EXERCISE
In the records below, find the line containing "theorem iSup_Wm_eq : (⨆" and the line containing "(S.conj_inner _ _).symm"; please repeat exactly the lines from one to the other, both included, and nothing more.
++++++++++
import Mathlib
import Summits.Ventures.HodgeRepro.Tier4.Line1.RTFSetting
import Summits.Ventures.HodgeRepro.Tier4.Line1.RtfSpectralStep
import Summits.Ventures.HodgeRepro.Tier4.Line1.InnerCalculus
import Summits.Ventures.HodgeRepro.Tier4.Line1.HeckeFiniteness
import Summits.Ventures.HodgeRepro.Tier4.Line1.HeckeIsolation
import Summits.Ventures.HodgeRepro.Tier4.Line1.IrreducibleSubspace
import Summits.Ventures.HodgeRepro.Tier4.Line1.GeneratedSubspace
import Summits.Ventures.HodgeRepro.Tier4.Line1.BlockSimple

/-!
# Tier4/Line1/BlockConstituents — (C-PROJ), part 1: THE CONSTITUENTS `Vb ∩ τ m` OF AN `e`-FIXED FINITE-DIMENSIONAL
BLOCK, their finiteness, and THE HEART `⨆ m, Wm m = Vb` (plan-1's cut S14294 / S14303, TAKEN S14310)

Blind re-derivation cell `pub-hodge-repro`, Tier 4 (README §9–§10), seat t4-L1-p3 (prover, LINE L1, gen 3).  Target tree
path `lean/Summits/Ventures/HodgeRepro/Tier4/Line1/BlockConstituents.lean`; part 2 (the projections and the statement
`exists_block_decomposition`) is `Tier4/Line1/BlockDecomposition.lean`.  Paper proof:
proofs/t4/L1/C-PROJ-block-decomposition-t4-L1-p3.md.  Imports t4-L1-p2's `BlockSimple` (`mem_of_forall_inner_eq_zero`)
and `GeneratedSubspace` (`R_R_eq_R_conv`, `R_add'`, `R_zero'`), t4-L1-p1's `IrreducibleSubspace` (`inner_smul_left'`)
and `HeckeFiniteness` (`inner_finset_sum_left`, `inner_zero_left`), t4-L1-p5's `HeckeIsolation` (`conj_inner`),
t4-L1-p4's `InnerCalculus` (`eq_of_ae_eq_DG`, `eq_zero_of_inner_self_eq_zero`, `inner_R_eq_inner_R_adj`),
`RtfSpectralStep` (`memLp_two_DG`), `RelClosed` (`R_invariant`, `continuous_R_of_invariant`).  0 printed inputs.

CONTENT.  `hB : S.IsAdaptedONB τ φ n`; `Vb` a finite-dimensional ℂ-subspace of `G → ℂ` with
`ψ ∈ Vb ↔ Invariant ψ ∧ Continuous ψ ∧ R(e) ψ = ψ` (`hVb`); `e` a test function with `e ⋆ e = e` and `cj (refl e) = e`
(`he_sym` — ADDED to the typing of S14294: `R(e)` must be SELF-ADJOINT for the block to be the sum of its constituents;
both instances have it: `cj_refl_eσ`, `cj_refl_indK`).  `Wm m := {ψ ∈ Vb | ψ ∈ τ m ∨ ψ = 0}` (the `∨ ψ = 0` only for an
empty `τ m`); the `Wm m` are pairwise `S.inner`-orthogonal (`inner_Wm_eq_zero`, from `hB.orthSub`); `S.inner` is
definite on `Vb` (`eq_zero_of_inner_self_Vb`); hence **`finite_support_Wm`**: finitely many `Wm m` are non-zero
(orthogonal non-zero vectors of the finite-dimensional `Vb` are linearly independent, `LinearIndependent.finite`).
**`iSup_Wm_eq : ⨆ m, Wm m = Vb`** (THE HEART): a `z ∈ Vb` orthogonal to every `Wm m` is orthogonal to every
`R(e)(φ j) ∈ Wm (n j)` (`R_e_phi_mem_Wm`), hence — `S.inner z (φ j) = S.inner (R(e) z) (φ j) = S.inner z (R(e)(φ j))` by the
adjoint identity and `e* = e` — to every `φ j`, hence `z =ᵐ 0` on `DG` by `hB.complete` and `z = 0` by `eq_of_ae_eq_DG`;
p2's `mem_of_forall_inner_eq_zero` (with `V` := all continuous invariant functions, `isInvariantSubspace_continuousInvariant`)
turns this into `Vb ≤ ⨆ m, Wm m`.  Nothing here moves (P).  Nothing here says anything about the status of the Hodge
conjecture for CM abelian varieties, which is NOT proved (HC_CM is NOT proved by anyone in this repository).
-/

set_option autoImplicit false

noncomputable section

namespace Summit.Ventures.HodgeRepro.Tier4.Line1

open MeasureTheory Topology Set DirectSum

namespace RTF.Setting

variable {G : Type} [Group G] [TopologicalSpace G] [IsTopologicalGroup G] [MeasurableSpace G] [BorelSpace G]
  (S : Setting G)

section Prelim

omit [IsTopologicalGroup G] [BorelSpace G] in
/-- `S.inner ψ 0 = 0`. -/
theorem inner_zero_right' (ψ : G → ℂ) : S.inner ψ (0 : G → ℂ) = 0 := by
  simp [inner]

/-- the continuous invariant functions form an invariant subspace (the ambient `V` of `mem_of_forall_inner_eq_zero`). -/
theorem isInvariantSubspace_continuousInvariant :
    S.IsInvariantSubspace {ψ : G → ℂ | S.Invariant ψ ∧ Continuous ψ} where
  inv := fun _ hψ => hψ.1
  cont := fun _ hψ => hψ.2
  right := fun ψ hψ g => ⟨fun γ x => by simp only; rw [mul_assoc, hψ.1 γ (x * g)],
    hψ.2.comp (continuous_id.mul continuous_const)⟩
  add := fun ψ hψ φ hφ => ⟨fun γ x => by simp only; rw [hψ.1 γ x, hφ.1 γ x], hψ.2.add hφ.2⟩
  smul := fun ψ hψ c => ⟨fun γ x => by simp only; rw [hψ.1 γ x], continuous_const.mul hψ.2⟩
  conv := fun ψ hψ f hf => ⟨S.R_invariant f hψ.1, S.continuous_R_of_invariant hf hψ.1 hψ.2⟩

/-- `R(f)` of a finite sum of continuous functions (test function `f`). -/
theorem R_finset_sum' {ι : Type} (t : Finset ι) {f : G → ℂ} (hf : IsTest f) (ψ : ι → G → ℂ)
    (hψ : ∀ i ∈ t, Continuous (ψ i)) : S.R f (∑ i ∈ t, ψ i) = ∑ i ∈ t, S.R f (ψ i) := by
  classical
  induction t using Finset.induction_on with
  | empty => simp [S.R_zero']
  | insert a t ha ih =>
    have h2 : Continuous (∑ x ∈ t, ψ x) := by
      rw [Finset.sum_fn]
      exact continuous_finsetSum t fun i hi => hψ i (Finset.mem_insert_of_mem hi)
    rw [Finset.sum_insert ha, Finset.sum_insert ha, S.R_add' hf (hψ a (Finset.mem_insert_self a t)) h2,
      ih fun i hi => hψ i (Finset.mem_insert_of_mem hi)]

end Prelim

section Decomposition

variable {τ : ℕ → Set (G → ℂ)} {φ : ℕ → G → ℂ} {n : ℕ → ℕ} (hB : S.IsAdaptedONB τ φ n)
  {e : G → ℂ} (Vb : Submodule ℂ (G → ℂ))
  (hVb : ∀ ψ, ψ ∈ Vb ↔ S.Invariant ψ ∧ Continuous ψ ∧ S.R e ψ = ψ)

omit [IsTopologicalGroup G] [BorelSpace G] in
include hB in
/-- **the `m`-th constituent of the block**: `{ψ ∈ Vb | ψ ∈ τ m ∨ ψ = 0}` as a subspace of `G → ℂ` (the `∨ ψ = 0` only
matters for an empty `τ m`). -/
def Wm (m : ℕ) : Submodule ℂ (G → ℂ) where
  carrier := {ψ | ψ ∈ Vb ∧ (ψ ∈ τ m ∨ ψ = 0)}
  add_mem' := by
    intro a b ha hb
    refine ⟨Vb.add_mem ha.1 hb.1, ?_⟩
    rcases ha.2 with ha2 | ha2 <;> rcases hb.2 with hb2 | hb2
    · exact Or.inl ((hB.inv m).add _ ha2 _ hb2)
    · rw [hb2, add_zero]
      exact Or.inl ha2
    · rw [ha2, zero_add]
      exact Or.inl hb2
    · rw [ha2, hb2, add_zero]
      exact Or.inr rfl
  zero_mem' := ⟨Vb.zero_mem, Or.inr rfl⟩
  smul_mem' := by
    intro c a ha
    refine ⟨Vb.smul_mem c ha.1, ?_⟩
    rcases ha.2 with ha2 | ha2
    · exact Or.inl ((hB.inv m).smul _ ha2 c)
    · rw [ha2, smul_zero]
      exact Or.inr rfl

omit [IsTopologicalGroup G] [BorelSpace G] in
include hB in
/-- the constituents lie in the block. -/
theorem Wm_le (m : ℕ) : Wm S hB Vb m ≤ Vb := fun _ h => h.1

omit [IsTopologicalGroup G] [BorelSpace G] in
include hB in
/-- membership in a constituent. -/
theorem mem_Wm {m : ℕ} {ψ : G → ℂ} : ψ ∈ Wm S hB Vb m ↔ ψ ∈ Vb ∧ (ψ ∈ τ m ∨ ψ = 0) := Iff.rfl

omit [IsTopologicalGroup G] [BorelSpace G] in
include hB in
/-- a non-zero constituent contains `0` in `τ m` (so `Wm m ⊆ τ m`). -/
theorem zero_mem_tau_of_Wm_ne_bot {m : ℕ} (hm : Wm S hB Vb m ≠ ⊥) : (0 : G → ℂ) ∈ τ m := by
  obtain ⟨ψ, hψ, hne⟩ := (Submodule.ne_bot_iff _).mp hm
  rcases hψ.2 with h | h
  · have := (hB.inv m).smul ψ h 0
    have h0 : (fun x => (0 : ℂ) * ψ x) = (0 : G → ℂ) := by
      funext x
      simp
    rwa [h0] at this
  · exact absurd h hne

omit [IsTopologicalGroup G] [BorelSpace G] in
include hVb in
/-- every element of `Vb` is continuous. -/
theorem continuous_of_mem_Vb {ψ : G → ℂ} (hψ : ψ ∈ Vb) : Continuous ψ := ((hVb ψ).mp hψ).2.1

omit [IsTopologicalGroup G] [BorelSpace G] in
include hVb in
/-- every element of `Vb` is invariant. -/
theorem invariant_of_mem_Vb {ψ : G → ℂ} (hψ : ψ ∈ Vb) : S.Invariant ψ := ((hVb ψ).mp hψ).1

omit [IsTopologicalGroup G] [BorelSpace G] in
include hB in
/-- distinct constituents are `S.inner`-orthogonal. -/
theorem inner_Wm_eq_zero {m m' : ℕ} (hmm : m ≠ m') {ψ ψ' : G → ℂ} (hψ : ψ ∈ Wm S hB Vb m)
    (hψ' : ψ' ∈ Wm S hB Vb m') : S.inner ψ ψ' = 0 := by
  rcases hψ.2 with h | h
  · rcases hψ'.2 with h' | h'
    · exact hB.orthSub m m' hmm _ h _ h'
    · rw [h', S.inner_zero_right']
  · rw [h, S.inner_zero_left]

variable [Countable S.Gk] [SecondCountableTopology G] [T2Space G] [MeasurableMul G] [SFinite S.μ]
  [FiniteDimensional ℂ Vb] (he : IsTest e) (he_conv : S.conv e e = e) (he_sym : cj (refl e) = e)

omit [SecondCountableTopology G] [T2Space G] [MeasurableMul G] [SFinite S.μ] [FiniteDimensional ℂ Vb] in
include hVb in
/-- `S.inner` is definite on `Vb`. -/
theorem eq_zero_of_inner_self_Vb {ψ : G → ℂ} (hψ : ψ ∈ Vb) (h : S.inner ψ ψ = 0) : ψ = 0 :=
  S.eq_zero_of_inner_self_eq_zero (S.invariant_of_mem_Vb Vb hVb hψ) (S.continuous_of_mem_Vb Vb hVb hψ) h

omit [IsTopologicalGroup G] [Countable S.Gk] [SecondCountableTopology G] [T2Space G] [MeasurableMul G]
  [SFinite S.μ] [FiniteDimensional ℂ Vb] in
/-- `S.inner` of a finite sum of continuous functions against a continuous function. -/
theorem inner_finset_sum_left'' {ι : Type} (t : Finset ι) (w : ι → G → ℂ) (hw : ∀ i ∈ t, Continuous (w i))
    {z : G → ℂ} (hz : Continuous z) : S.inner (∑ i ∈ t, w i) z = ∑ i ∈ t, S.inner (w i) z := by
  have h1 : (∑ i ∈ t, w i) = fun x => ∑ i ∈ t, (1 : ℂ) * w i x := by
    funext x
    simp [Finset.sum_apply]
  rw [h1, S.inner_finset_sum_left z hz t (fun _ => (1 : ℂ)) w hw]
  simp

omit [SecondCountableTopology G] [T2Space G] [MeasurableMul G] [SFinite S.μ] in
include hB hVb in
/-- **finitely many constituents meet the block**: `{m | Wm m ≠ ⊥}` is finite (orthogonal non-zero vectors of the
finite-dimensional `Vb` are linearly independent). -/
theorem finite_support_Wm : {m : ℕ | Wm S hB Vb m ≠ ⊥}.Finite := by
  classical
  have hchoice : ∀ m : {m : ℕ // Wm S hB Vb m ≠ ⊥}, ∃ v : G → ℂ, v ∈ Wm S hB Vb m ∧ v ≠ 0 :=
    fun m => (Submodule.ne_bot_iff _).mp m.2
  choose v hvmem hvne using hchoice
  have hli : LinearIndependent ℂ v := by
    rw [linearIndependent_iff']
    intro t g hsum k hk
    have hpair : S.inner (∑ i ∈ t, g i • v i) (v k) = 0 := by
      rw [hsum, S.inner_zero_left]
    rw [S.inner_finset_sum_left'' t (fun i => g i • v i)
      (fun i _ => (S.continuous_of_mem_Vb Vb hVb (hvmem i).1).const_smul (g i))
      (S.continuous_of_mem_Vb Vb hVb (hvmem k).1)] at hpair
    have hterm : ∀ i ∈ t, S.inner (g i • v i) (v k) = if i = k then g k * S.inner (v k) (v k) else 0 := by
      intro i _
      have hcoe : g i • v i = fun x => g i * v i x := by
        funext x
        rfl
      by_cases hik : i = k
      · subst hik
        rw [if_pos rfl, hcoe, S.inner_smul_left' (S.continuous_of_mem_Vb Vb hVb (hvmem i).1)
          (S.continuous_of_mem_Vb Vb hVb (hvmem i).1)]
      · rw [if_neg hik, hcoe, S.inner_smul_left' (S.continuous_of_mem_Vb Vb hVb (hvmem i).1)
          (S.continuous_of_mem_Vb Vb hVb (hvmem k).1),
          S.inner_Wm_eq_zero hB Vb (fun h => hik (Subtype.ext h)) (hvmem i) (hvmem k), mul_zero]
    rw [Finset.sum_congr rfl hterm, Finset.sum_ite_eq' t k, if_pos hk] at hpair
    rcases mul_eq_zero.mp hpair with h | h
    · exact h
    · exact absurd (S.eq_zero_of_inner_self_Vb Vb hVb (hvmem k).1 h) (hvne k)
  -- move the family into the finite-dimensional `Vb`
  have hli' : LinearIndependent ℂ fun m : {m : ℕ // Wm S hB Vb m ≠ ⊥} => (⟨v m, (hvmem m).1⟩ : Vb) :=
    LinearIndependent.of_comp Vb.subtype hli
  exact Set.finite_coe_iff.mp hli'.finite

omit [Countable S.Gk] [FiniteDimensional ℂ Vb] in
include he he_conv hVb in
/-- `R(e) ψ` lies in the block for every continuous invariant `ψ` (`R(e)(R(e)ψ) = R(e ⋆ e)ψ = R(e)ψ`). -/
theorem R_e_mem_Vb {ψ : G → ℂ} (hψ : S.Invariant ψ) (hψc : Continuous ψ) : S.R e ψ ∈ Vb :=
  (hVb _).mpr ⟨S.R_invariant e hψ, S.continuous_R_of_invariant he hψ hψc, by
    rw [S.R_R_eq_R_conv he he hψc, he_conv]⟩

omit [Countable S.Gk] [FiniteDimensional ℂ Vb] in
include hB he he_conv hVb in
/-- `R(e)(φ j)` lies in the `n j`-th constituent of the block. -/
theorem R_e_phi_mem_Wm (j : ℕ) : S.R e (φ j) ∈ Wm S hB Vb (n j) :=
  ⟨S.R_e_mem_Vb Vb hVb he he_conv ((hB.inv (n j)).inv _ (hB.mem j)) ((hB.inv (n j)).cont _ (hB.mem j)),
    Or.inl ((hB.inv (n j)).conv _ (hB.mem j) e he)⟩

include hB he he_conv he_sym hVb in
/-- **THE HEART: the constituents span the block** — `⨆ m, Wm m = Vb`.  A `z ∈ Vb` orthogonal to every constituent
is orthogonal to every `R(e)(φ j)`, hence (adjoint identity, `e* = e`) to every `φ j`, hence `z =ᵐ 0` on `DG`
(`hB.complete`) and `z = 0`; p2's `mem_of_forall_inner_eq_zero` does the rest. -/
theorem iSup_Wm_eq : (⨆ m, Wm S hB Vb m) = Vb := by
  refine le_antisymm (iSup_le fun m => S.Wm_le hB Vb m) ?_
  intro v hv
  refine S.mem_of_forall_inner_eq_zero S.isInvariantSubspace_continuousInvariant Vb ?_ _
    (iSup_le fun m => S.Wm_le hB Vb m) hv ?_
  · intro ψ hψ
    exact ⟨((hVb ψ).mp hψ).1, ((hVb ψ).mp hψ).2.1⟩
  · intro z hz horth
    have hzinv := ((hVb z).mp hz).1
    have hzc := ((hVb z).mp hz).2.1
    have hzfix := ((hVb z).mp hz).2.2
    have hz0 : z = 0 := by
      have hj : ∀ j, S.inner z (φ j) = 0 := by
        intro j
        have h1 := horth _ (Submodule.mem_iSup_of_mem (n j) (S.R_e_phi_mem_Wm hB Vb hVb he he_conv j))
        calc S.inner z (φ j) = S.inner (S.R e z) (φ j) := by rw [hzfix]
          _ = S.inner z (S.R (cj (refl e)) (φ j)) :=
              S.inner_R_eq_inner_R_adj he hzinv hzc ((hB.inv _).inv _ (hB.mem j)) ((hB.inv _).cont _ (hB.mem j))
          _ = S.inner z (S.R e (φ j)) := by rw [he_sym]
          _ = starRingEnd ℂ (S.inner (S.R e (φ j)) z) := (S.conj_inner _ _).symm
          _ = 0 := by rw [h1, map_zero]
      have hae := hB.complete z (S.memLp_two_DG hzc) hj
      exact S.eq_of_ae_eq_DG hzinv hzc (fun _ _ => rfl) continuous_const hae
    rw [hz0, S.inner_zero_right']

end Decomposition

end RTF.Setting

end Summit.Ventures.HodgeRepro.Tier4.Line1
++++++++++
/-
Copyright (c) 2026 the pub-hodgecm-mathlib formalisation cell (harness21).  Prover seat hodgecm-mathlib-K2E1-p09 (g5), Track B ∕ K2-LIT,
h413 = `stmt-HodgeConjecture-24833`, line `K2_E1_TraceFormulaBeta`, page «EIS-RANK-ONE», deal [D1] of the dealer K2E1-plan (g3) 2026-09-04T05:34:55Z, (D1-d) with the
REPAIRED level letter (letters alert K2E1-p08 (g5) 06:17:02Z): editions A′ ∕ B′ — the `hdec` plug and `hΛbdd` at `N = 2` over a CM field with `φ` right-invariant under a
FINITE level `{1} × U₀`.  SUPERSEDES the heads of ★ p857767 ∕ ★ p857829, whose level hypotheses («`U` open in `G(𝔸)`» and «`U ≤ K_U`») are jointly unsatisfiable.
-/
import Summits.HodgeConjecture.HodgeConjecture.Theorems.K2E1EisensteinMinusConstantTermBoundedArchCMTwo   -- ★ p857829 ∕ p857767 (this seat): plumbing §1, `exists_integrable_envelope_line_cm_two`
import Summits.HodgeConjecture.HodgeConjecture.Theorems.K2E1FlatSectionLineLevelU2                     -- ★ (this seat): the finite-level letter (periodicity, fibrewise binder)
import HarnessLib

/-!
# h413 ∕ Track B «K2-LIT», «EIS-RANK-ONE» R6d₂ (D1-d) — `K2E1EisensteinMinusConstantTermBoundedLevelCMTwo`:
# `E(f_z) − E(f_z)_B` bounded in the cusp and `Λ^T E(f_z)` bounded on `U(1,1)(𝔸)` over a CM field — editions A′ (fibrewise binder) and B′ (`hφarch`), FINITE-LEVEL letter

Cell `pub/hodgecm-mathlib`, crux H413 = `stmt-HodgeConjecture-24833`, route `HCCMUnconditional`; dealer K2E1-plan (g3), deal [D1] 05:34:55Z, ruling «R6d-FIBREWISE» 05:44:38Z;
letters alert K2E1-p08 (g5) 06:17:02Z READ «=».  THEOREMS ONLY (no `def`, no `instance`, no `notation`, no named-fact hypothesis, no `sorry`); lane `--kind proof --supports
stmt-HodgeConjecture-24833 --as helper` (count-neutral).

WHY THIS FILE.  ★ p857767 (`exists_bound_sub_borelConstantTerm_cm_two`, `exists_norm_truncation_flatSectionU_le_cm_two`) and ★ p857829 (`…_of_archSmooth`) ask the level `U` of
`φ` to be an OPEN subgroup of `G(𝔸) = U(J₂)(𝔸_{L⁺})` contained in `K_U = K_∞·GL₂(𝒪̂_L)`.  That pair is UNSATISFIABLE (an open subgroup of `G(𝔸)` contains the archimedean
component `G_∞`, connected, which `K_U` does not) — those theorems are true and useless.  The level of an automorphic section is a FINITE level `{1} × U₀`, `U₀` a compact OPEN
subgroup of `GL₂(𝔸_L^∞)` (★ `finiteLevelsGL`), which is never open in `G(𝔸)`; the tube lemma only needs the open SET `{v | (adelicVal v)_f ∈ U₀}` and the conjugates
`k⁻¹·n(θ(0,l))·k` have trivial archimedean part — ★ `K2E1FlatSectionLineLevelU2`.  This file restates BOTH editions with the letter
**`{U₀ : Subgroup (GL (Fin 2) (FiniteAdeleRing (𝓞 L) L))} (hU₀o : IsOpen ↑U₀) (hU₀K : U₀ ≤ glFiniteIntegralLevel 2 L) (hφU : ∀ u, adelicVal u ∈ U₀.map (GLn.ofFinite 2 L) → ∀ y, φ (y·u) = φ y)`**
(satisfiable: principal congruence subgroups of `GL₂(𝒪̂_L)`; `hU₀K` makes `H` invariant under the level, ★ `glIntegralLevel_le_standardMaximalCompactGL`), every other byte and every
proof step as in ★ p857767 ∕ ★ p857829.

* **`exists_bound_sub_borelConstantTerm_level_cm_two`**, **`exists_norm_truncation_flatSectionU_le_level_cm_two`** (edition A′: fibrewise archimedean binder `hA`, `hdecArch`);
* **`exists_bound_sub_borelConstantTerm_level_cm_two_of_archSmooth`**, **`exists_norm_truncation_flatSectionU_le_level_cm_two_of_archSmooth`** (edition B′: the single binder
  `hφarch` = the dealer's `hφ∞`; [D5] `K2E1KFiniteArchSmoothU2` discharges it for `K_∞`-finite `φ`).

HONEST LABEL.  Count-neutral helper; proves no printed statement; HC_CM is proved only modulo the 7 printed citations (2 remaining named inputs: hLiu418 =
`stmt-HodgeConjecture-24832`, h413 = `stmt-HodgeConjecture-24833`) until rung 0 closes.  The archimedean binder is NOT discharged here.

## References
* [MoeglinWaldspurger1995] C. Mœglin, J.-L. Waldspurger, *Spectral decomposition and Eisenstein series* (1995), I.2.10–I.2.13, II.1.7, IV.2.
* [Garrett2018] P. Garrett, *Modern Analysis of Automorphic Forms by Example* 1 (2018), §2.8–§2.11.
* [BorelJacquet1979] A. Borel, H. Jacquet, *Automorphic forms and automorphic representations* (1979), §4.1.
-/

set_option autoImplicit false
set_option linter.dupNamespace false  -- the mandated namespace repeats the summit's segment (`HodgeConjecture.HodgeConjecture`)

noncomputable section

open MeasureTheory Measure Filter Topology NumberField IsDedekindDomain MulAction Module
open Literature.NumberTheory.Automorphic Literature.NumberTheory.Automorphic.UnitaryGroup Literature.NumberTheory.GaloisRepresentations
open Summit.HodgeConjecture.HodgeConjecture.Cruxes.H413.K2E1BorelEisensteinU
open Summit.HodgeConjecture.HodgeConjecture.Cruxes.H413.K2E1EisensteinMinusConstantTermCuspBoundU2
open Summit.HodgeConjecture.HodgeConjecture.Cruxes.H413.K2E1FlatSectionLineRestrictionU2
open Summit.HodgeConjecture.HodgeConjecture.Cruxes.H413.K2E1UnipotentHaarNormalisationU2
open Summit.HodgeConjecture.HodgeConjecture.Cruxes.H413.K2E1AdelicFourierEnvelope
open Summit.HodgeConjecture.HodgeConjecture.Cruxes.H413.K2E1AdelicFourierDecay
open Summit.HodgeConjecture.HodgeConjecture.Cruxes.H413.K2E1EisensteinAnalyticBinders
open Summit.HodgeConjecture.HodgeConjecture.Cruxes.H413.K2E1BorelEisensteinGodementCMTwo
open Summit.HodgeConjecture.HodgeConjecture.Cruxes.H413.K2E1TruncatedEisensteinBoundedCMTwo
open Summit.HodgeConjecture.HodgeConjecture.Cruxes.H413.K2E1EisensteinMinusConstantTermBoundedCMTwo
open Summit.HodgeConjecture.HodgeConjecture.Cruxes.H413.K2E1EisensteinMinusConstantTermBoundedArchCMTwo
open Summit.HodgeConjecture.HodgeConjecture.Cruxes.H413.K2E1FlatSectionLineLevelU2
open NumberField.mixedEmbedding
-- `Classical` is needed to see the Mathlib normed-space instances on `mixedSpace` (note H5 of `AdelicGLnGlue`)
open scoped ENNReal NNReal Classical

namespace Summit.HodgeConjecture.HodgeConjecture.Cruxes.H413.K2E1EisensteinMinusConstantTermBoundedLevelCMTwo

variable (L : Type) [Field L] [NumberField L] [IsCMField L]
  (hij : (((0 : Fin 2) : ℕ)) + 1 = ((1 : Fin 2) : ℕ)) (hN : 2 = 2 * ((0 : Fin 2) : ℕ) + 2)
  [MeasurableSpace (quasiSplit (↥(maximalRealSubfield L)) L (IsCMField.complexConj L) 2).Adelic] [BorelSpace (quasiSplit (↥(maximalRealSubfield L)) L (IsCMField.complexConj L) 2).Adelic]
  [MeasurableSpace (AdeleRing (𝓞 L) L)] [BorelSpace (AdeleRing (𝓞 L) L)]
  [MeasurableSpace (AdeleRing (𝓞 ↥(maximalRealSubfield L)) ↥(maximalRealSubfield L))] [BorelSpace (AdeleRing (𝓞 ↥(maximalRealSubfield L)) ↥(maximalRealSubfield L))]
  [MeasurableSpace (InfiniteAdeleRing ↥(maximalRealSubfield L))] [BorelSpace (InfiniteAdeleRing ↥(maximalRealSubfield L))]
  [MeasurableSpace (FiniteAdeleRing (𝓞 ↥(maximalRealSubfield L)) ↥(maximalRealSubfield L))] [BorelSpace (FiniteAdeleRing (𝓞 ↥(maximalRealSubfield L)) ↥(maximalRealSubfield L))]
++++++++++
ANSWER TO THE EXERCISE
theorem iSup_Wm_eq : (⨆ m, Wm S hB Vb m) = Vb := by
  refine le_antisymm (iSup_le fun m => S.Wm_le hB Vb m) ?_
  intro v hv
  refine S.mem_of_forall_inner_eq_zero S.isInvariantSubspace_continuousInvariant Vb ?_ _
    (iSup_le fun m => S.Wm_le hB Vb m) hv ?_
  · intro ψ hψ
    exact ⟨((hVb ψ).mp hψ).1, ((hVb ψ).mp hψ).2.1⟩
  · intro z hz horth
    have hzinv := ((hVb z).mp hz).1
    have hzc := ((hVb z).mp hz).2.1
    have hzfix := ((hVb z).mp hz).2.2
    have hz0 : z = 0 := by
      have hj : ∀ j, S.inner z (φ j) = 0 := by
        intro j
        have h1 := horth _ (Submodule.mem_iSup_of_mem (n j) (S.R_e_phi_mem_Wm hB Vb hVb he he_conv j))
        calc S.inner z (φ j) = S.inner (S.R e z) (φ j) := by rw [hzfix]
          _ = S.inner z (S.R (cj (refl e)) (φ j)) :=
              S.inner_R_eq_inner_R_adj he hzinv hzc ((hB.inv _).inv _ (hB.mem j)) ((hB.inv _).cont _ (hB.mem j))
          _ = S.inner z (S.R e (φ j)) := by rw [he_sym]
          _ = starRingEnd ℂ (S.inner (S.R e (φ j)) z) := (S.conj_inner _ _).symm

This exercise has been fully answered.